Un aspect curieux était l’utilisation de nécrologies élogieuses pour faire croire que des individus décédés avaient été des agents du KGB. Cette méthode faisait partie d’un effort plus large pour discréditer les organisations d’émigrés.

Les documents falsifiés devaient être « légalisés » en Occident pour être utilisés efficacement. La combinaison de corruption, d’appropriation indue et de travail opérationnel visait à désorienter et à discréditer, comme dans l’opération montée contre le Conseil national estonien (Eesti Rahvusnõukogu), accusé de collaborer avec le renseignement américain.

Les manuels du KGB proposaient des stratégies sophistiquées pour optimiser l’impact de la propagande. Une tactique consistait à introduire les thèses élaborées de manière graduelle et par plusieurs sources, certaines officiellement liées à l’URSS et d’autres apparemment indépendantes. Cela avait pour but de faire croire au destinataire qu’il avait lui-même découvert l’information que le KGB voulait faire passer. De nombreux supports médiatiques étaient utilisés pour renforcer ces thèses, induisant le destinataire à arriver aux conclusions souhaitées par le KGB suivant un processus de pensée qu’il croyait autonome.
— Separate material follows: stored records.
omit [Field K] [LinearOrder K] [IsStrictOrderedRing K] [Fintype ι] in
/-- Distinct elements of a multiset versus a count with multiplicity off two marked points.
[folklore] -/
private theorem card_toFinset_le_countP_add [DecidableEq K] (m : Multiset K) (e₁ e₂ : K) :
    m.toFinset.card ≤ m.countP (fun x => x ≠ e₁ ∧ x ≠ e₂) +
      (if e₁ ∈ m then 1 else 0) + (if e₂ ∈ m then 1 else 0) := by
  rw [← Finset.card_filter_add_card_filter_not (fun x => x ≠ e₁ ∧ x ≠ e₂)]
  have h1 : (m.toFinset.filter (fun x => x ≠ e₁ ∧ x ≠ e₂)).card ≤
      m.countP (fun x => x ≠ e₁ ∧ x ≠ e₂) := by
    rw [← Multiset.toFinset_filter, Multiset.countP_eq_card_filter]
    exact Multiset.toFinset_card_le _
  have h2 : (m.toFinset.filter (fun x => ¬ (x ≠ e₁ ∧ x ≠ e₂))).card ≤
      (if e₁ ∈ m then 1 else 0) + (if e₂ ∈ m then 1 else 0) := by
    have hsub : m.toFinset.filter (fun x => ¬ (x ≠ e₁ ∧ x ≠ e₂)) ⊆
        m.toFinset.filter (fun x => x = e₁) ∪ m.toFinset.filter (fun x => x = e₂) := by
      intro x hx
      rw [Finset.mem_filter] at hx
      rw [Finset.mem_union, Finset.mem_filter, Finset.mem_filter]
      by_cases hx1 : x = e₁
      · exact Or.inl ⟨hx.1, hx1⟩
      · right; refine ⟨hx.1, ?_⟩
        by_contra hx2; exact hx.2 ⟨hx1, hx2⟩
    refine (Finset.card_le_card hsub).trans ((Finset.card_union_le _ _).trans ?_)
    rw [Finset.filter_eq', Finset.filter_eq']
    simp only [Multiset.mem_toFinset]
    split_ifs <;> simp
  omega
import Summits.HubbardSuperconductivity.HubbardSuperconductivity.Theorems.AnisotropyChordTransferFibre3FinXBSym

/-!
# Route `AnisotropyChord` / H0 rotor rung: FIN combined (rows `N₁` + C) certificate at `L = 19` — cell facts, part `bc`

Kernel facts `xbcCellAny 19 (49/50) 20 la lb (c, bn) = true` (via the symmetric-table evaluator `xbcCellAnyW` of `…FinXBSym`: `rw [← xbcCellAnyW_eq]; decide +kernel`, zero data) for 1 λ-cells of the per-`L` cover
(`…FinXCCover.xbcCheck`; cell design: p3 g6 (g5 generator) scratch `xbc_design.py`, mirrors `xb_mirror.py`/`xc_mirror.py`); assembled in `…FinXBCNineteen`.
Prover seat `hubbard-h0-rotor-p3` g5; helper for piece A = stmt-HubbardSuperconductivity-23918 of rung 19089 (`--supports`, helper class).
WHAT THIS IS NOT: nothing here proves superconductivity in the Hubbard model (rotor TARGET as worded stays FALSE, g15 verdict); kernel facts for the FIN certificate of two hypotheses (rows `N₁`, C) of ONE conditional reduction.  Tree imports only; no sorry, no new axioms.
-/

set_option linter.dupNamespace false

namespace Summit.HubbardSuperconductivity.HubbardSuperconductivity.Theorems.AnisotropyChord.Transfer.Fibre3

namespace FinXB

set_option maxHeartbeats 4000000 in
/-- kernel fact: cell 68 at `L = 19` (certified, c = (11/20 : ℚ), b = 13/20). [folklore] -/
theorem xbc19_68 : xbcCellAny 19 (49/50 : ℚ) 20 817959569185413 838408558415049 ((11/20 : ℚ), (13 : ℕ)) = true := by
  rw [← xbcCellAnyW_eq]
  decide +kernel

end FinXB

end Summit.HubbardSuperconductivity.HubbardSuperconductivity.Theorems.AnisotropyChord.Transfer.Fibre3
Pour accroître l’authenticité des informations diffusées, il était crucial d’être préparé à répondre à des questions sur leur origine, en utilisant des sources d’information publiques ou locales pour confirmer leur crédibilité. La désinformation recourait à des conversations intentionnellement menées en présence de dispositifs d’interception adverses ayant été découverts ou à la diffusion de documents falsifiés destinés à être « trouvés ». Ces actions visaient à augmenter la vraisemblance des fausses narrations.
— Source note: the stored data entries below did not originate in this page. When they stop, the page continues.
import Summits.Langlands.Langlands.Theses.EvenSkinnerWilesMirror
import Literature.NumberTheory.Automorphic.TunnellOctahedralGlobal

/-!
# Skeleton line `mirror-descent-parity` for crux stmt-Langlands-15309 `BianchiMirrorParity`
# (route Langlands/EvenSkinnerWilesMirror) — crux-strategist `cstrat-stmt-Langlands-15309-r1`

The crux (THE LEVER of the route): `K` imaginary quadratic, `ρ : Γ_ℚ → GL₂(ℚ̄_p)` a.e. unramified with
`ρ|_{Γ_K}` irreducible and `det(ρ)^N = ε^{(k-1)N}` for an EVEN `k ≥ 2`; if `ρ|_{Γ_K}` is Satake–Frobenius
compatible at cofinitely many places with an `L`-algebraic cuspidal `π` on `GL₂(𝔸_K)`, then `ρ` is ODD.

FOUR REGISTERED STUBS = the typed decomposition X₁ … X₄ (the route's foreseen two-layer plan
"DescentToQ → CentralCharacterParity → OddFromRegularDescent", the last cut once more along the seam
external theorem / Galois lemma), and the kernel-checked composition `BianchiMirrorParity_of` which threads the
witnesses `π ↦ π₀ ↦ (T, m) ↦ r` and PROVES the parity trick in between (an `L`-algebraic rank-2 infinity type
whose two integral `a`-exponents sum to an odd integer is regular).  The same composition, with the stubs as
hypotheses, is `Cruxes/BianchiMirrorParity/SplitGlue.lean` (the glue of the prepared `route edit --split`,
children `Cruxes/BianchiMirrorParity/children.json`).

* `stub_mirrorDescent` (X₁, M, known in print): descent of `π` to an `L`-algebraic cuspidal `π₀` on `GL₂(𝔸_ℚ)`
  with `IsWeakBaseChangeLiftAE π₀ π` — Galois-stability of the Satake data of `π` (they are Frobenius eigenvalues
  of a `Γ_ℚ`-representation) + `cuspidal_descent_cyclic` (Arthur–Clozel III.4.2 (d)) +
  `ArthurClozel1989_strongLifting_archimedean.isLAlgebraic_descent` (III.5.1, Ch. 1 §7) with the proved
  `AutomorphicRepData.hasArchParameter_unique`.
* `stub_descentWeightParity` (X₂, L, THE NORMALISATION RISK): some `L`-algebraic infinity type of `π₀` has
  `a`-exponents summing to one ODD integer at every embedding (`= ±(k-1)`): `ι(det ρ(Frob_w)) = ω_π(ϖ_w)⁻¹`
  (arithmetic-Frobenius `L`-normalised dictionary + `AutomorphicRepData.exists_centralCharacter`),
  `ω_π^N = ‖·‖_K^{(k-1)N}` (`HeckeCharacter.ext_of_eventually_valueAtUniformizer_eq`), differential
  (`HasArchParameter.apply_scalar`) and `∑ χ_{π₀}(τ|_ℚ) = ∑ χ_π(τ)` (`sum_archParameter_eq_of_isWeakBaseChangeLiftAE`).
* `stub_regularDescentOddGaloisRep` (X₃, M/citation, DELIGNE — the one printed input the tree lacks): a cuspidal
  `π₀` on `GL₂(𝔸_ℚ)` with a regular `L`-algebraic infinity type has an ODD Satake–Frobenius-compatible
  `r : Γ_ℚ → GL₂(ℚ̄_p)` (`π₀ = π_g ⊗ |det|^j`, `r = r_{g,ι} ⊗ ε^j`, Deligne 1971; `det r_g(c) = -1`).
* `stub_oddnessAlongMirror` (X₄, M, provable now): `r` odd, `r ↔ π₀ ↝ π ↔ ρ|_K`, `ρ|_K` irreducible ⇒ `ρ` odd
  (Frobenius charpolys of `r|_K`, `ρ|_K` agree a.e. by `hasFrobCharpolyAt_restrictField_fin_two` + Satake
  uniqueness; Chebotarev + Brauer–Nesbitt; Clifford at index two; `det ρ(c) = det r(c) χ(c)² = -1`).

Disproof used: none exists for this crux (`Cruxes/BianchiMirrorParity/` had no Disproof.lean at registration);
the refuter's route review (evidence REVIEW-EvenSkinnerWilesMirror.md, 2026-08-16) CHECKED the normalisation:
`a₁ + a₂ = k - 1` under `Summit.Langlands.SatakeFrobCompatibleAt`, which X₂ states sign-free (`∃ m, Odd m`).
No stub restates the crux or the summit (BC2/BC3 probes `stub → BianchiMirrorParity`, `stub → Langlands` by
`first | exact? | simpa | aesop` all FAIL, folder `bc/`), none is a one-liner.
-/

-- `Summit.Langlands.Langlands.…`: the repeated path component is the tree's layout (D-0017).
set_option linter.dupNamespace false

namespace Summit.Langlands.Langlands.Cruxes.BianchiMirrorParity.MirrorDescentParity

open Filter
open Summit.Langlands.Langlands.Theses.EvenSkinnerWilesMirror

/-- STUB X₁ `MirrorDescent` (support, M): cyclic descent of the weakly-`ρ|_K`-compatible `π` to an `L`-algebraic
cuspidal `π₀` on `GL₂(𝔸_ℚ)` with `π` a weak base change lift of `π₀`.
[cite: ArthurClozelAMS120, Ch. 3 Thm. 4.2 (d) and Thm. 5.1] -/
theorem stub_mirrorDescent : ∀ (p : ℕ) [Fact p.Prime] (K : Type) [Field K] [NumberField K], NumberField.IsTotallyComplex K → Module.finrank ℚ K = 2 → ∀ (hcpt : Literature.NumberTheory.Automorphic.isCompact_glFiniteIntegralLevel 2 K) (hℚ : Literature.NumberTheory.Automorphic.isCompact_glFiniteIntegralLevel 2 ℚ) (ι : PadicAlgCl p ≃+* ℂ) (ρ : Literature.NumberTheory.GaloisRepresentations.FramedGaloisRep ℚ (PadicAlgCl p) 2) (π : Literature.NumberTheory.Automorphic.CuspidalAutomorphicRepData 2 K hcpt), π.1.IsLAlgebraic → (∀ᶠ w in cofinite, Summit.Langlands.SatakeFrobCompatibleAt ι π.1 (ρ.restrictField K) w) → ∃ π₀ : Literature.NumberTheory.Automorphic.CuspidalAutomorphicRepData 2 ℚ hℚ, π₀.1.IsLAlgebraic ∧ Literature.NumberTheory.Automorphic.IsWeakBaseChangeLiftAE π₀.1 π.1 := by
  sorry

/-- STUB X₂ `DescentWeightParity` (crux, L): the `a`-exponents of an `L`-algebraic infinity type of the descent
`π₀` sum to one odd integer (`±(k-1)`) at every embedding. [cite: BuzzardGeeLMS2014, Conj. 3.2.1 and §3.1] -/
theorem stub_descentWeightParity : ∀ (p : ℕ) [Fact p.Prime] (K : Type) [Field K] [NumberField K], NumberField.IsTotallyComplex K → Module.finrank ℚ K = 2 → ∀ (hcpt : Literature.NumberTheory.Automorphic.isCompact_glFiniteIntegralLevel 2 K) (hℚ : Literature.NumberTheory.Automorphic.isCompact_glFiniteIntegralLevel 2 ℚ) (ι : PadicAlgCl p ≃+* ℂ) (ρ : Literature.NumberTheory.GaloisRepresentations.FramedGaloisRep ℚ (PadicAlgCl p) 2) (π : Literature.NumberTheory.Automorphic.CuspidalAutomorphicRepData 2 K hcpt) (π₀ : Literature.NumberTheory.Automorphic.CuspidalAutomorphicRepData 2 ℚ hℚ), (∀ᶠ v in cofinite, ρ.IsUnramifiedAt v) → (∃ k N : ℕ, 2 ≤ k ∧ Even k ∧ 0 < N ∧ ∀ g : Field.absoluteGaloisGroup ℚ, ((Matrix.GeneralLinearGroup.det (ρ g) : (PadicAlgCl p)ˣ) : PadicAlgCl p) ^ N = algebraMap (Padic p) (PadicAlgCl p) (((Literature.NumberTheory.GaloisRepresentations.GaloisRep.cyclotomicCharacter ℚ p g).val : PadicInt p) : Padic p) ^ ((k - 1) * N)) → (∀ᶠ w in cofinite, Summit.Langlands.SatakeFrobCompatibleAt ι π.1 (ρ.restrictField K) w) → Literature.NumberTheory.Automorphic.IsWeakBaseChangeLiftAE π₀.1 π.1 → π₀.1.IsLAlgebraic → ∃ T : Literature.NumberTheory.Automorphic.InfinityType ℚ 2, π₀.1.HasInfinityType T ∧ T.IsLAlgebraic ∧ ∃ m : ℤ, Odd m ∧ ∀ σ : ℚ →+* ℂ, ((T σ).map Literature.NumberTheory.Automorphic.ArchWeight.a).sum = (m : ℂ) := by
  sorry

/-- STUB X₃ `RegularDescentOddGaloisRep` (crux, citation): Deligne's odd Galois representation attached to a
cuspidal `π₀` on `GL₂(𝔸_ℚ)` with regular `L`-algebraic infinity type, in the `L`-normalised arithmetic-Frobenius
dictionary of `SatakeFrobCompatibleAt`. [cite: Deligne1971, Thm. 6.1] -/
theorem stub_regularDescentOddGaloisRep : ∀ (p : ℕ) [Fact p.Prime] (hℚ : Literature.NumberTheory.Automorphic.isCompact_glFiniteIntegralLevel 2 ℚ) (ι : PadicAlgCl p ≃+* ℂ) (π₀ : Literature.NumberTheory.Automorphic.CuspidalAutomorphicRepData 2 ℚ hℚ), (∃ T : Literature.NumberTheory.Automorphic.InfinityType ℚ 2, π₀.1.HasInfinityType T ∧ T.IsLAlgebraic ∧ T.IsRegular) → ∃ r : Literature.NumberTheory.GaloisRepresentations.FramedGaloisRep ℚ (PadicAlgCl p) 2, r.IsOdd ∧ ∀ᶠ v in cofinite, Summit.Langlands.SatakeFrobCompatibleAt ι π₀.1 r v := by
  sorry

/-- STUB X₄ `OddnessAlongMirror` (support, M): oddness passes from `r` to `ρ` along `r ↔ π₀ ↝ π ↔ ρ|_K` when
`ρ|_K` is irreducible (Chebotarev, Brauer–Nesbitt, Clifford). [folklore] -/
theorem stub_oddnessAlongMirror : ∀ (p : ℕ) [Fact p.Prime] (K : Type) [Field K] [NumberField K], NumberField.IsTotallyComplex K → Module.finrank ℚ K = 2 → ∀ (hcpt : Literature.NumberTheory.Automorphic.isCompact_glFiniteIntegralLevel 2 K) (hℚ : Literature.NumberTheory.Automorphic.isCompact_glFiniteIntegralLevel 2 ℚ) (ι : PadicAlgCl p ≃+* ℂ) (ρ r : Literature.NumberTheory.GaloisRepresentations.FramedGaloisRep ℚ (PadicAlgCl p) 2) (π : Literature.NumberTheory.Automorphic.CuspidalAutomorphicRepData 2 K hcpt) (π₀ : Literature.NumberTheory.Automorphic.CuspidalAutomorphicRepData 2 ℚ hℚ), (ρ.restrictField K).toGaloisRep.IsIrreducible → r.IsOdd → (∀ᶠ w in cofinite, Summit.Langlands.SatakeFrobCompatibleAt ι π.1 (ρ.restrictField K) w) → Literature.NumberTheory.Automorphic.IsWeakBaseChangeLiftAE π₀.1 π.1 → (∀ᶠ v in cofinite, Summit.Langlands.SatakeFrobCompatibleAt ι π₀.1 r v) → ρ.IsOdd := by
  sorry

/-- Two integers with odd sum are distinct, read on a `2`-element multiset of complex numbers all of whose members
are integers. [folklore] -/
theorem nodup_of_card_two_of_int_of_odd_sum {s : Multiset ℂ} (hcard : Multiset.card s = 2)
    (hint : ∀ x ∈ s, ∃ k : ℤ, x = k) {m : ℤ} (hm : Odd m) (hsum : s.sum = (m : ℂ)) : s.Nodup := by
  obtain ⟨x, y, rfl⟩ := Multiset.card_eq_two.mp hcard
  obtain ⟨kx, hkx⟩ := hint x (by simp)
  obtain ⟨ky, hky⟩ := hint y (by simp)
  have hs : x + y = (m : ℂ) := by simpa using hsum
  rw [hkx, hky] at hs
  have hk : kx + ky = m := by exact_mod_cast hs
  refine Multiset.nodup_cons.mpr ⟨?_, Multiset.nodup_singleton _⟩
  intro hmem
  rw [Multiset.mem_singleton, hkx, hky] at hmem
  have hxy : kx = ky := by exact_mod_cast hmem
  subst hxy
  exact (Int.not_even_iff_odd.mpr hm) ⟨kx, hk.symm⟩

/-- **The parity trick**: an `L`-algebraic rank-`2` infinity type over `ℚ` whose `a`-exponents sum, at every
embedding, to an odd integer is regular. [folklore] -/
theorem isRegular_of_isLAlgebraic_of_odd_sum {T : Literature.NumberTheory.Automorphic.InfinityType ℚ 2}
    (hwf : T.IsWellFormed) (hL : T.IsLAlgebraic) {m : ℤ} (hm : Odd m)
    (hsum : ∀ σ : ℚ →+* ℂ, ((T σ).map Literature.NumberTheory.Automorphic.ArchWeight.a).sum = (m : ℂ)) :
    T.IsRegular := by
  intro σ
  refine nodup_of_card_two_of_int_of_odd_sum ?_ ?_ hm (hsum σ)
  · rw [Multiset.card_map, hwf.1 σ]
  · intro x hx
    obtain ⟨q, hq, rfl⟩ := Multiset.mem_map.mp hx
    obtain ⟨k, l, hk, -⟩ := hL σ q hq
    exact ⟨k, hk⟩

/-- **COMPOSITION (kernel-checked, no sorry): the four stubs imply the crux BY NAME.**  Fix the data of
`BianchiMirrorParity` and its witness `π`; descend (X₁); read the odd weight parity (X₂) and convert it into
regularity (`isRegular_of_isLAlgebraic_of_odd_sum`); attach Deligne's odd `r` (X₃); transport oddness (X₄). [folklore] -/
theorem BianchiMirrorParity_of :
    (∀ (p : ℕ) [Fact p.Prime] (K : Type) [Field K] [NumberField K], NumberField.IsTotallyComplex K → Module.finrank ℚ K = 2 → ∀ (hcpt : Literature.NumberTheory.Automorphic.isCompact_glFiniteIntegralLevel 2 K) (hℚ : Literature.NumberTheory.Automorphic.isCompact_glFiniteIntegralLevel 2 ℚ) (ι : PadicAlgCl p ≃+* ℂ) (ρ : Literature.NumberTheory.GaloisRepresentations.FramedGaloisRep ℚ (PadicAlgCl p) 2) (π : Literature.NumberTheory.Automorphic.CuspidalAutomorphicRepData 2 K hcpt), π.1.IsLAlgebraic → (∀ᶠ w in cofinite, Summit.Langlands.SatakeFrobCompatibleAt ι π.1 (ρ.restrictField K) w) → ∃ π₀ : Literature.NumberTheory.Automorphic.CuspidalAutomorphicRepData 2 ℚ hℚ, π₀.1.IsLAlgebraic ∧ Literature.NumberTheory.Automorphic.IsWeakBaseChangeLiftAE π₀.1 π.1) →
    (∀ (p : ℕ) [Fact p.Prime] (K : Type) [Field K] [NumberField K], NumberField.IsTotallyComplex K → Module.finrank ℚ K = 2 → ∀ (hcpt : Literature.NumberTheory.Automorphic.isCompact_glFiniteIntegralLevel 2 K) (hℚ : Literature.NumberTheory.Automorphic.isCompact_glFiniteIntegralLevel 2 ℚ) (ι : PadicAlgCl p ≃+* ℂ) (ρ : Literature.NumberTheory.GaloisRepresentations.FramedGaloisRep ℚ (PadicAlgCl p) 2) (π : Literature.NumberTheory.Automorphic.CuspidalAutomorphicRepData 2 K hcpt) (π₀ : Literature.NumberTheory.Automorphic.CuspidalAutomorphicRepData 2 ℚ hℚ), (∀ᶠ v in cofinite, ρ.IsUnramifiedAt v) → (∃ k N : ℕ, 2 ≤ k ∧ Even k ∧ 0 < N ∧ ∀ g : Field.absoluteGaloisGroup ℚ, ((Matrix.GeneralLinearGroup.det (ρ g) : (PadicAlgCl p)ˣ) : PadicAlgCl p) ^ N = algebraMap (Padic p) (PadicAlgCl p) (((Literature.NumberTheory.GaloisRepresentations.GaloisRep.cyclotomicCharacter ℚ p g).val : PadicInt p) : Padic p) ^ ((k - 1) * N)) → (∀ᶠ w in cofinite, Summit.Langlands.SatakeFrobCompatibleAt ι π.1 (ρ.restrictField K) w) → Literature.NumberTheory.Automorphic.IsWeakBaseChangeLiftAE π₀.1 π.1 → π₀.1.IsLAlgebraic → ∃ T : Literature.NumberTheory.Automorphic.InfinityType ℚ 2, π₀.1.HasInfinityType T ∧ T.IsLAlgebraic ∧ ∃ m : ℤ, Odd m ∧ ∀ σ : ℚ →+* ℂ, ((T σ).map Literature.NumberTheory.Automorphic.ArchWeight.a).sum = (m : ℂ)) →
    (∀ (p : ℕ) [Fact p.Prime] (hℚ : Literature.NumberTheory.Automorphic.isCompact_glFiniteIntegralLevel 2 ℚ) (ι : PadicAlgCl p ≃+* ℂ) (π₀ : Literature.NumberTheory.Automorphic.CuspidalAutomorphicRepData 2 ℚ hℚ), (∃ T : Literature.NumberTheory.Automorphic.InfinityType ℚ 2, π₀.1.HasInfinityType T ∧ T.IsLAlgebraic ∧ T.IsRegular) → ∃ r : Literature.NumberTheory.GaloisRepresentations.FramedGaloisRep ℚ (PadicAlgCl p) 2, r.IsOdd ∧ ∀ᶠ v in cofinite, Summit.Langlands.SatakeFrobCompatibleAt ι π₀.1 r v) →
    (∀ (p : ℕ) [Fact p.Prime] (K : Type) [Field K] [NumberField K], NumberField.IsTotallyComplex K → Module.finrank ℚ K = 2 → ∀ (hcpt : Literature.NumberTheory.Automorphic.isCompact_glFiniteIntegralLevel 2 K) (hℚ : Literature.NumberTheory.Automorphic.isCompact_glFiniteIntegralLevel 2 ℚ) (ι : PadicAlgCl p ≃+* ℂ) (ρ r : Literature.NumberTheory.GaloisRepresentations.FramedGaloisRep ℚ (PadicAlgCl p) 2) (π : Literature.NumberTheory.Automorphic.CuspidalAutomorphicRepData 2 K hcpt) (π₀ : Literature.NumberTheory.Automorphic.CuspidalAutomorphicRepData 2 ℚ hℚ), (ρ.restrictField K).toGaloisRep.IsIrreducible → r.IsOdd → (∀ᶠ w in cofinite, Summit.Langlands.SatakeFrobCompatibleAt ι π.1 (ρ.restrictField K) w) → Literature.NumberTheory.Automorphic.IsWeakBaseChangeLiftAE π₀.1 π.1 → (∀ᶠ v in cofinite, Summit.Langlands.SatakeFrobCompatibleAt ι π₀.1 r v) → ρ.IsOdd) →
      Summit.Langlands.Langlands.Theses.EvenSkinnerWilesMirror.BianchiMirrorParity := by
  intro h1 h2 h3 h4
  intro p _ K _ _ hKc hK2 hcpt ι ρ hirr hunr hdet hmod
  obtain ⟨π, hπL, hπsat⟩ := hmod
  have hℚ : Literature.NumberTheory.Automorphic.isCompact_glFiniteIntegralLevel 2 ℚ :=
    Literature.NumberTheory.Automorphic.isCompact_glFiniteIntegralLevel_holds 2 ℚ
  obtain ⟨π₀, hπ₀L, hBC⟩ := h1 p K hKc hK2 hcpt hℚ ι ρ π hπL hπsat
  obtain ⟨T, hT, hTL, m, hm, hsum⟩ := h2 p K hKc hK2 hcpt hℚ ι ρ π π₀ hunr hdet hπsat hBC hπ₀L
  have hreg : T.IsRegular := isRegular_of_isLAlgebraic_of_odd_sum hT.1 hTL hm hsum
  obtain ⟨r, hrodd, hrsat⟩ := h3 p hℚ ι π₀ ⟨T, hT, hTL, hreg⟩
  exact h4 p K hKc hK2 hcpt hℚ ι ρ r π π₀ hirr hrodd hπsat hBC hrsat

/-- The crux itself, from the registered stubs (so that the line closes the item the moment the four stubs do).
[folklore] -/
theorem bianchiMirrorParity_of_stubs :
    Summit.Langlands.Langlands.Theses.EvenSkinnerWilesMirror.BianchiMirrorParity :=
  BianchiMirrorParity_of stub_mirrorDescent stub_descentWeightParity stub_regularDescentOddGaloisRep
    stub_oddnessAlongMirror

end Summit.Langlands.Langlands.Cruxes.BianchiMirrorParity.MirrorDescentParity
L’idée de créer de multiples sources pour renforcer la crédibilité d’une fausse nouvelle ou d’un document falsifié, comme dans l’opération Infektion, fut définie comme du « blanchiment de source », une technique pour conférer légitimité et plausibilité à des informations invraisemblables.

Enfin, le KGB mettait un soin particulier à évoluer la portée et le résultat de ses opérations, notamment grâce à ses agents de renseignement et aux interceptions des communications adverses.

Bibliographie

– Barghoorn, F. C., Soviet Foreign Propaganda. Princeton University Press, 1964. 

– Brantly, A. F., “A brief history of fake: Surveying Russian disinformation from the Russian Empire through the Cold War and to the present”, in C. Whyte, T. A. Thrall, & B. M. Mazanec (editors) Information warfare in the age of cyber conflict, Routledge, 2021.

– “Secondary Infektion : Executive summary”, Graphika, 2020 (https://secondaryinfektion.org/report/executive-summary/).

– “KGB training manuals revealed”, 2018, The Interpreter, November 1, 2018. https://www.interpretermag.com/kgb-training-manuals-revealed/

– Nimmo, B. Buziashvili, E. Sheldon, M. Karan, K. Aleksejeva, N. Bandeira, L. Andriukaitis, & R. Hibrawi, “Top takes : Suspected Russian intelligence operation”, Medium, June 22, 2019 (https://medium.com/dfrlab/top-takes-suspected-russian-intelligence-operation-39212367d2f0).

– Van Herpen, M. H., Putin’s propaganda machine: Soft power and Russian foreign policy, Rowman & Littlefield, 2016.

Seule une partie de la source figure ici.